Они молча сделали еще несколько шагов. Наконец Голый остановился. Снял с плеча пулемет, положил его на землю, ухватился за ствол дерева, подержался за него и начал ломать ветки, до которых мог дотянуться. Он обломал одну еловую лапу, другую, третью, постепенно выросла небольшая куча, он наступил на нее и утоптал ногами.
— Ложись, — сказал он мальчику и сам опустился рядом.
Мрак сгустился, тьма стала непроглядной, они погрузились в глубокий сон.
* * *
Они медленно приходили в себя.
— Село, — тихо сказал Голый.
Среди блестящих камней и посевов, сверкающих от росы, мальчик увидел крыши, трубы, балконы.
— Село, — сказал и он — без удивления, без радости.

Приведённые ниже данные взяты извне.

import Literature.AlgebraicGeometry.Frobenioids.RationalFunctionMonoidStrEquivalence
import Literature.IUT.HodgeTheaters.GlobalFrobenioidsGaloisChart
import HarnessLib

/-!
# [IUTchI] Example 5.1 (iv): `𝒪^×(A^birat)` for `A ∈ Ob(†ℱ^⊛)` IS the multiplicative group of the number field
# corresponding to `A` — for `†ℱ^⊛` ITSELF (any category equivalent to `ℱ^⊛(†𝒟^⊚)`), naturally in `A` and
# compatibly with divisors

S. Mochizuki, *Inter-universal Teichmüller theory I*, §5, Example 5.1 (iv), kurims manuscript (May 2020) p. 126
l. 18–21 (own render of the kurims PDF, `cat -n` numbering) [claim: Mochizuki2012, status: disputed]: "Thus, if
`A ∈ Ob(†ℱ^⊛)`, then `𝒪^×(A^birat)` may be naturally identified with the multiplicative group of nonzero elements of
the number field [i.e., finite extension of `F_mod`] corresponding to `A`."; (iii) p. 125 l. 47: "Let `†ℱ^⊛` be any
category equivalent to `ℱ^⊛(†𝒟^⊚)`."; (iii) p. 126 l. 5–12: "`†ℱ^⊛_mod := †ℱ^⊛|_{terminal objects}` […] the
restriction of `†ℱ^⊛` to the full subcategory of `†𝒟^⊛` determined by the terminal objects [i.e., "`C_{F_mod}`"] of
`†𝒟^⊛`. […] the Frobenioid `†ℱ^⊛_mod` may be thought of as the Frobenioid of arithmetic line bundles on the stack
"`S_mod`" of Remark 3.1.5."  (`𝒪^×(A^birat)` is [FrdI] Prop 4.4's group of units of the birationalization; the
Lean names below are ours, not print's.)

STATE OF THE TREE.  abc-iut-L5-t1 types `†ℱ^⊛` as `GlobalFrobenioid Δ Dcirc toBase0` (a category `cat` WITH an
equivalence `equiv : cat ≌ ℱ^⊛(†𝒟^⊚)` to abc-iut-L1's model Frobenioid of the divisor data `Δ = (Φ^⊛, 𝔹, Div)`,
`GlobalFrobenioidsModel.lean`); its Frobenioid structure is the induced one `equiv.functor ⋙ toElem`
(`GlobalFrobenioid.isFrobenioid_equivToElem`, abc-iut-w4-d050).  For the MODEL `ℱ^⊛(†𝒟^⊚)` the sentence above is
abc-iut-L1's [FrdI] Thm 5.2 (ii) "Moreover" (`ModelFrobenioid.rationalFunctionMonoidIsB_holds`: `𝔹` IS the
rational-function monoid `A ↦ 𝒪^×(A^birat)` — L1's explicit `PreFrobenioid.BiratUnits`, [FrdI] Prop 4.4 —
naturally and compatibly with the divisor maps, packaged as `PreFrobenioid.RationalFunctionMonoidStr`),
instantiated at the arithmetic models by `GlobalDivisorData.nonempty_rationalFunctionMonoidStr_arith` /
`_arithAlong` / `_ofChart` (w4-d050), where `𝔹(A) = (F̄^{Stab(a_A)})^×` by `rfl` (`arith_B_obj`, `arithAlong_B_obj`).

THIS FILE (proof-only, 0 `def`s) carries the identification from the model to `†ℱ^⊛` ITSELF along `equiv`, by
the units clause of [FrdI] Cor 4.10 in the form `RationalFunctionMonoidStr.nonempty_precomp_equivalence`
(`Frobenioids/RationalFunctionMonoidStrEquivalence.lean`) [cite: MochizukiFrdI2008, Cor. 4.10 p.90]:
* `GlobalFrobenioid.nonempty_rationalFunctionMonoidStr_equivToElem` — for EVERY `†ℱ^⊛ : GlobalFrobenioid Δ …` under
  the [FrdI] Thm 5.2 hypotheses on `(Φ^⊛, 𝔹)`: `𝔹(A_D) ≅ 𝒪^×(A^birat)` for all `A ∈ Ob(†ℱ^⊛)`
  (`A_D := Base(equiv A)`, identified with `Base_{†𝒟^⊛}(A)` by t1's `toBase_compat`,
  `nonempty_base_equiv_iso_identify`), compatibly with `Div` and naturally along linear morphisms of `†ℱ^⊛`
  ([FrdI] Prop 2.2 (ii)); object-level reading `exists_mulEquiv_biratUnits_equivToElem`;
* `…_arith`, `…_arithAlong`, `…_ofChart` — UNCONDITIONAL at the arithmetic models (hypotheses discharged by
  `arith_hypotheses` / `arithAlong_hypotheses` / `ofChart_hypotheses`), with the units reading
  `exists_units_mulEquiv_biratUnits_arith` / `_arithAlong` / `_ofChart`: `𝒪^×(A^birat) ≅ (F̄^{Stab(a_{A_D})})^×`,
  "the multiplicative group of nonzero elements of the number field […] corresponding to `A`", compatibly with
  `div`;
* `nonempty_units_mulEquiv_biratUnits_arith_overTerminal` — `†ℱ^⊛_mod` ((iii) p. 126): for `A` over a terminal object
  "`C_{F_mod}`" of `†𝒟^⊛`, `𝒪^×(A^birat) ≅ F_mod^×` (the field of a terminal object is the bottom field,
  `arith_field_terminal`).

Nothing of [IUTchI] is asserted beyond this bookkeeping identity; no new Prop fact; no side is taken on
[IUTchIII] Cor. 3.12.  Mathematics: [cite: MochizukiFrdI2008, Cor. 4.10 p.90],
[cite: MochizukiFrdI2008, Thm. 5.2(ii) p.101], [cite: MochizukiFrdI2008, Prop. 4.4(ii) p.83].
-/

noncomputable section

namespace Literature.IUT.HodgeTheaters

open CategoryTheory Opposite Literature.AlgebraicGeometry.Frobenioids
open Literature.AlgebraicGeometry.Frobenioids.QuasiTemperoid

universe u

namespace GlobalFrobenioid

section General

variable {G : ProfiniteGrp.{u}} {Δ : GlobalDivisorData G} {Dcirc : Type (u + 1)} [Category.{u} Dcirc]
  {toBase0 : Dcirc ⥤ BaseCat G} (F : GlobalFrobenioid Δ Dcirc toBase0)

/-- **[IUTchI] Ex 5.1 (iv) for `†ℱ^⊛` ITSELF, under the [FrdI] Thm 5.2 hypotheses on `(Φ^⊛, 𝔹)`**: for the given
equivalence `equiv : †ℱ^⊛ ≌ ℱ^⊛(†𝒟^⊚)` and the induced Frobenioid structure on `†ℱ^⊛`, the rational-function monoid
`A ↦ 𝒪^×(A^birat)` (`A ∈ Ob(†ℱ^⊛)`) IS `𝔹 = (A_D ↦ 𝕄^⊛(†𝒟^⊚)^{A_D})` — isomorphisms `𝔹(A_D) ≅ 𝒪^×(A^birat)`,
`A_D = Base(equiv A)` (`= Base_{†𝒟^⊛}(A)` by `toBase_compat`), compatible with `Div` and natural along linear
morphisms ([FrdI] Thm 5.2 (ii) for the model, transported by [FrdI] Cor 4.10 along `equiv`).
([IUTchI] Ex 5.1 (iv) p.126) [claim: Mochizuki2012, status: disputed] -/
theorem nonempty_rationalFunctionMonoidStr_equivToElem (h : ModelFrobenioid.Hypotheses Δ.Φ Δ.B) :
    Nonempty (PreFrobenioid.RationalFunctionMonoidStr
      (F.equiv.functor ⋙ ModelFrobenioid.toElem Δ.Φ Δ.B Δ.div)
      (F.isFrobenioid_equivToElem h.isMonoidOn h.isDivisorial h.isMonoidOn_rat h.isGroupLike_rat) Δ.B Δ.div) := by
  obtain ⟨S⟩ := ModelFrobenioid.rationalFunctionMonoidIsB_holds Δ.Φ Δ.B Δ.div h
    (Δ.isFrobenioid_model h.isMonoidOn h.isDivisorial h.isMonoidOn_rat h.isGroupLike_rat)
  exact PreFrobenioid.RationalFunctionMonoidStr.nonempty_precomp_equivalence F.equiv _ _ S

/-- Object-level reading of the above: for every `A ∈ Ob(†ℱ^⊛)` an isomorphism `𝔹(A_D) ≅ 𝒪^×(A^birat)` carrying the
given `𝕄^⊛(†𝒟^⊚)^{A_D} → Φ^⊛(A_D)^gp` to the divisor map `𝒪^×(A^birat) → Φ^⊛(A_D)^gp` of [FrdI] Prop 4.4 (iii).
([IUTchI] Ex 5.1 (iv) p.126) [claim: Mochizuki2012, status: disputed] -/
theorem exists_mulEquiv_biratUnits_equivToElem (h : ModelFrobenioid.Hypotheses Δ.Φ Δ.B) (A : F.cat) :
    ∃ ι : Δ.B.obj (op (F.equiv.functor.obj A).base) ≃*
        PreFrobenioid.BiratUnits (F.equiv.functor ⋙ ModelFrobenioid.toElem Δ.Φ Δ.B Δ.div)
          (F.isFrobenioid_equivToElem h.isMonoidOn h.isDivisorial h.isMonoidOn_rat h.isGroupLike_rat) A,
      ∀ b, PreFrobenioid.BiratUnits.divHom _ A (ι b) = (Δ.div.app (op (F.equiv.functor.obj A).base)).hom b := by
  obtain ⟨S⟩ := F.nonempty_rationalFunctionMonoidStr_equivToElem h
  exact ⟨S.iso A, S.div_iso A⟩

/-- `A_D`: the base of `equiv A` in the model IS the base of `A` in `†𝒟^⊛` through t1's identification
`Base(†ℱ^⊛) ⥲ †𝒟^⊛` (the recorded `toBase_compat`), so "the number field corresponding to `A`" is unambiguous.
([IUTchI] Ex 5.1 (iii) p.125) [claim: Mochizuki2012, status: disputed] -/
theorem nonempty_base_equiv_iso_identify (A : F.cat) :
    Nonempty ((F.equiv.functor.obj A).base ≅ F.identify.functor.obj (F.toBase.obj A)) :=
  ⟨(F.toBase_compat.app A).symm⟩

end General

/-! ### Unconditional instances at the arithmetic models -/

section Arith

variable {F₀ : Type} [Field F₀] [NumberField F₀] {Dcirc : Type 1} [Category.{0} Dcirc]
  {toBase0 : Dcirc ⥤ BaseCat (absGalGrp F₀)} (𝓕 : GlobalFrobenioid (GlobalDivisorData.arith F₀) Dcirc toBase0)

/-- **[IUTchI] Ex 5.1 (iv) for `†ℱ^⊛` itself — UNCONDITIONAL at the arithmetic model `π₁(†𝒟^⊛) = G_{F_mod}`**:
`𝔹 = (A ↦ (F̄^{Stab(a_A)})^×)` with `div` IS the rational-function monoid `A ↦ 𝒪^×(A^birat)` of ANY `†ℱ^⊛`
equivalent to `ℱ^⊛(†𝒟^⊚)`, naturally and compatibly with divisors.
([IUTchI] Ex 5.1 (iv) p.126) [claim: Mochizuki2012, status: disputed] -/
theorem nonempty_rationalFunctionMonoidStr_equivToElem_arith :
    Nonempty (PreFrobenioid.RationalFunctionMonoidStr
      (𝓕.equiv.functor ⋙ ModelFrobenioid.toElem _ _ (GlobalDivisorData.arith F₀).div)
      𝓕.isFrobenioid_equivToElem_arith (GlobalDivisorData.arith F₀).B (GlobalDivisorData.arith F₀).div) :=
  𝓕.nonempty_rationalFunctionMonoidStr_equivToElem (GlobalDivisorData.arith_hypotheses F₀)

/-- … read on objects: for `A ∈ Ob(†ℱ^⊛)` over `A_D ∈ Ob(†𝒟^⊛)`, `𝒪^×(A^birat) ≅ (F̄^{Stab(a_{A_D})})^×` — "the
multiplicative group of nonzero elements of the number field […] corresponding to `A`" — carrying `f ↦ div f`
([FrdI] Ex 6.3) to the divisor map of `𝒪^×(A^birat)`. ([IUTchI] Ex 5.1 (iv) p.126) [claim: Mochizuki2012, status: disputed] -/
theorem exists_units_mulEquiv_biratUnits_arith (A : 𝓕.cat) :
    ∃ ι : (↥(fixFld F₀ ((BCat.connectedToBTemp (GalFbar F₀)).obj (𝓕.equiv.functor.obj A).base)))ˣ ≃*
        PreFrobenioid.BiratUnits (𝓕.equiv.functor ⋙ ModelFrobenioid.toElem _ _ (GlobalDivisorData.arith F₀).div)
          𝓕.isFrobenioid_equivToElem_arith A,
      ∀ b, PreFrobenioid.BiratUnits.divHom _ A (ι b) =
        ((GlobalDivisorData.arith F₀).div.app (op (𝓕.equiv.functor.obj A).base)).hom b :=
  𝓕.exists_mulEquiv_biratUnits_equivToElem (GlobalDivisorData.arith_hypotheses F₀) A

/-- **`†ℱ^⊛_mod`** (Ex 5.1 (iii) p. 126: `†ℱ^⊛_mod := †ℱ^⊛|_{terminal objects}`, "the Frobenioid of arithmetic line bundles
on the stack "`S_mod`""): for `A ∈ Ob(†ℱ^⊛)` over a terminal object of `†𝒟^⊛` (t1's `overTerminal`), the rational
functions of `A` are those of `S_mod` — in our words **`𝒪^×(A^birat) ≅ F_mod^×`** — at the arithmetic model (`F₀` in the
role of `F_mod`; the number field of a terminal object is the bottom field, `arith_field_terminal`).
([IUTchI] Ex 5.1 (iv) p.126) [claim: Mochizuki2012, status: disputed] -/
theorem nonempty_units_mulEquiv_biratUnits_arith_overTerminal (A : 𝓕.cat) (hA : 𝓕.overTerminal A) :
    Nonempty (F₀ˣ ≃*
      PreFrobenioid.BiratUnits (𝓕.equiv.functor ⋙ ModelFrobenioid.toElem _ _ (GlobalDivisorData.arith F₀).div)
        𝓕.isFrobenioid_equivToElem_arith A) := by
  obtain ⟨hT⟩ := hA
  have hterm : Limits.IsTerminal (𝓕.equiv.functor.obj A).base := hT.ofIso (𝓕.toBase_compat.app A)
  have hbot : ((galoisSubextOfFinite F₀).obj (𝓕.equiv.functor.obj A).base).L = ⊥ :=
    arith_field_terminal F₀ hterm
  obtain ⟨ι, -⟩ := 𝓕.exists_units_mulEquiv_biratUnits_arith A
  have j : F₀ ≃ₐ[F₀] ↥((galoisSubextOfFinite F₀).obj (𝓕.equiv.functor.obj A).base).L :=
    (IntermediateField.botEquiv F₀ (Fbar F₀)).symm.trans (IntermediateField.equivOfEq hbot.symm)
  exact ⟨(Units.mapEquiv j.toMulEquiv).trans ι⟩

end Arith

section ArithAlong

variable {G : ProfiniteGrp.{0}} {F₀ : Type} [Field F₀] [NumberField F₀] {ρ : G →ₜ* GalFbar F₀}
  {hρ : Function.Surjective ρ} {Dcirc : Type 1} [Category.{0} Dcirc] {toBase0 : Dcirc ⥤ BaseCat G}
  (𝓕 : GlobalFrobenioid (GlobalDivisorData.arithAlong F₀ ρ hρ) Dcirc toBase0)

/-- **[IUTchI] Ex 5.1 (iv) for `†ℱ^⊛` itself — UNCONDITIONAL over a general `†𝒟^⊛ = ℬ(π₁(†𝒟^⊛))⁰` acting through
`ρ : π₁(†𝒟^⊛) ↠ G_{F_mod}`**: `𝔹 = (A ↦ (𝕄̄^⊛(†𝒟^⊚)^A)^×)` with `div` IS the rational-function monoid of ANY `†ℱ^⊛`
equivalent to `ℱ^⊛(†𝒟^⊚)`. ([IUTchI] Ex 5.1 (iv) p.126) [claim: Mochizuki2012, status: disputed] -/
theorem nonempty_rationalFunctionMonoidStr_equivToElem_arithAlong :
    Nonempty (PreFrobenioid.RationalFunctionMonoidStr
      (𝓕.equiv.functor ⋙ ModelFrobenioid.toElem _ _ (GlobalDivisorData.arithAlong F₀ ρ hρ).div)
      𝓕.isFrobenioid_equivToElem_arithAlong (GlobalDivisorData.arithAlong F₀ ρ hρ).B
      (GlobalDivisorData.arithAlong F₀ ρ hρ).div) :=
  𝓕.nonempty_rationalFunctionMonoidStr_equivToElem (GlobalDivisorData.arithAlong_hypotheses F₀ ρ hρ)

/-- … read on objects: `𝒪^×(A^birat) ≅ (𝕄̄^⊛(†𝒟^⊚)^{A_D})^×`, the unit group of "the corresponding subfield"
(`subfieldFunctor ρ`), compatibly with `div`. ([IUTchI] Ex 5.1 (iv) p.126) [claim: Mochizuki2012, status: disputed] -/
theorem exists_units_mulEquiv_biratUnits_arithAlong (A : 𝓕.cat) :
    ∃ ι : (↥((subfieldFunctor F₀ ρ hρ).obj (𝓕.equiv.functor.obj A).base).L)ˣ ≃*
        PreFrobenioid.BiratUnits
          (𝓕.equiv.functor ⋙ ModelFrobenioid.toElem _ _ (GlobalDivisorData.arithAlong F₀ ρ hρ).div)
          𝓕.isFrobenioid_equivToElem_arithAlong A,
      ∀ b, PreFrobenioid.BiratUnits.divHom _ A (ι b) =
        ((GlobalDivisorData.arithAlong F₀ ρ hρ).div.app (op (𝓕.equiv.functor.obj A).base)).hom b :=
  𝓕.exists_mulEquiv_biratUnits_equivToElem (GlobalDivisorData.arithAlong_hypotheses F₀ ρ hρ) A

end ArithAlong

section OfChart

variable {N : NFBridgeRecon.{0}} {F₀ : Type} [Field F₀] [NumberField F₀] {c : N.GaloisChart F₀}
  {Dcirc : Type 1} [Category.{0} Dcirc] {toBase0 : Dcirc ⥤ BaseCat N.piDast}
  (𝓕 : GlobalFrobenioid (GlobalDivisorData.ofChart c) Dcirc toBase0)

/-- **[IUTchI] Ex 5.1 (iv) for `†ℱ^⊛` itself — UNCONDITIONAL for the divisor data of a Galois chart of the
(i)-data `𝕄̄^⊛(†𝒟^⊚)`** (`GlobalDivisorData.ofChart`). ([IUTchI] Ex 5.1 (iv) p.126) [claim: Mochizuki2012, status: disputed] -/
theorem nonempty_rationalFunctionMonoidStr_equivToElem_ofChart :
    Nonempty (PreFrobenioid.RationalFunctionMonoidStr
      (𝓕.equiv.functor ⋙ ModelFrobenioid.toElem _ _ (GlobalDivisorData.ofChart c).div)
      𝓕.isFrobenioid_equivToElem_ofChart (GlobalDivisorData.ofChart c).B (GlobalDivisorData.ofChart c).div) :=
  𝓕.nonempty_rationalFunctionMonoidStr_equivToElem (GlobalDivisorData.ofChart_hypotheses c)

/-- … read on objects: `𝒪^×(A^birat) ≅ (𝕄̄^⊛(†𝒟^⊚)^{A_D})^×` for the chart's subfields, compatibly with `div`.
([IUTchI] Ex 5.1 (iv) p.126) [claim: Mochizuki2012, status: disputed] -/
theorem exists_units_mulEquiv_biratUnits_ofChart (A : 𝓕.cat) :
    ∃ ι : (↥((subfieldFunctor F₀ c.ρ c.surjective).obj (𝓕.equiv.functor.obj A).base).L)ˣ ≃*
        PreFrobenioid.BiratUnits
          (𝓕.equiv.functor ⋙ ModelFrobenioid.toElem _ _ (GlobalDivisorData.ofChart c).div)
          𝓕.isFrobenioid_equivToElem_ofChart A,
      ∀ b, PreFrobenioid.BiratUnits.divHom _ A (ι b) =
        ((GlobalDivisorData.ofChart c).div.app (op (𝓕.equiv.functor.obj A).base)).hom b :=
  𝓕.exists_mulEquiv_biratUnits_equivToElem (GlobalDivisorData.ofChart_hypotheses c) A

end OfChart

end GlobalFrobenioid

end Literature.IUT.HodgeTheaters

end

Больше часа они брели по горам. Взбирались на вершины, спускались, обходили кручи, карабкались по склонам и все молча, ни на что не надеясь. Они проснулись, лишь только занялась заря. Город, который привиделся им с вечера, распался на изуродованные ели, буки и груды земли. Здесь недавно падали гранаты и, видимо, бомбы: земля была в воронкообразных ранах. Они молча встали и двинулись дальше на северо-запад по росе, в розоватых сумерках утра. Шли медленно, часто садились на кучи вывороченной земли и смотрели широко раскрытыми глазами во тьму, где им мерещились всякие яства. В неверном свете кусты превращались в овец, глыба земли на тропинке — в хлеб. Мальчик бросил страстный взгляд на камень — ему показалось, что это забытая торба.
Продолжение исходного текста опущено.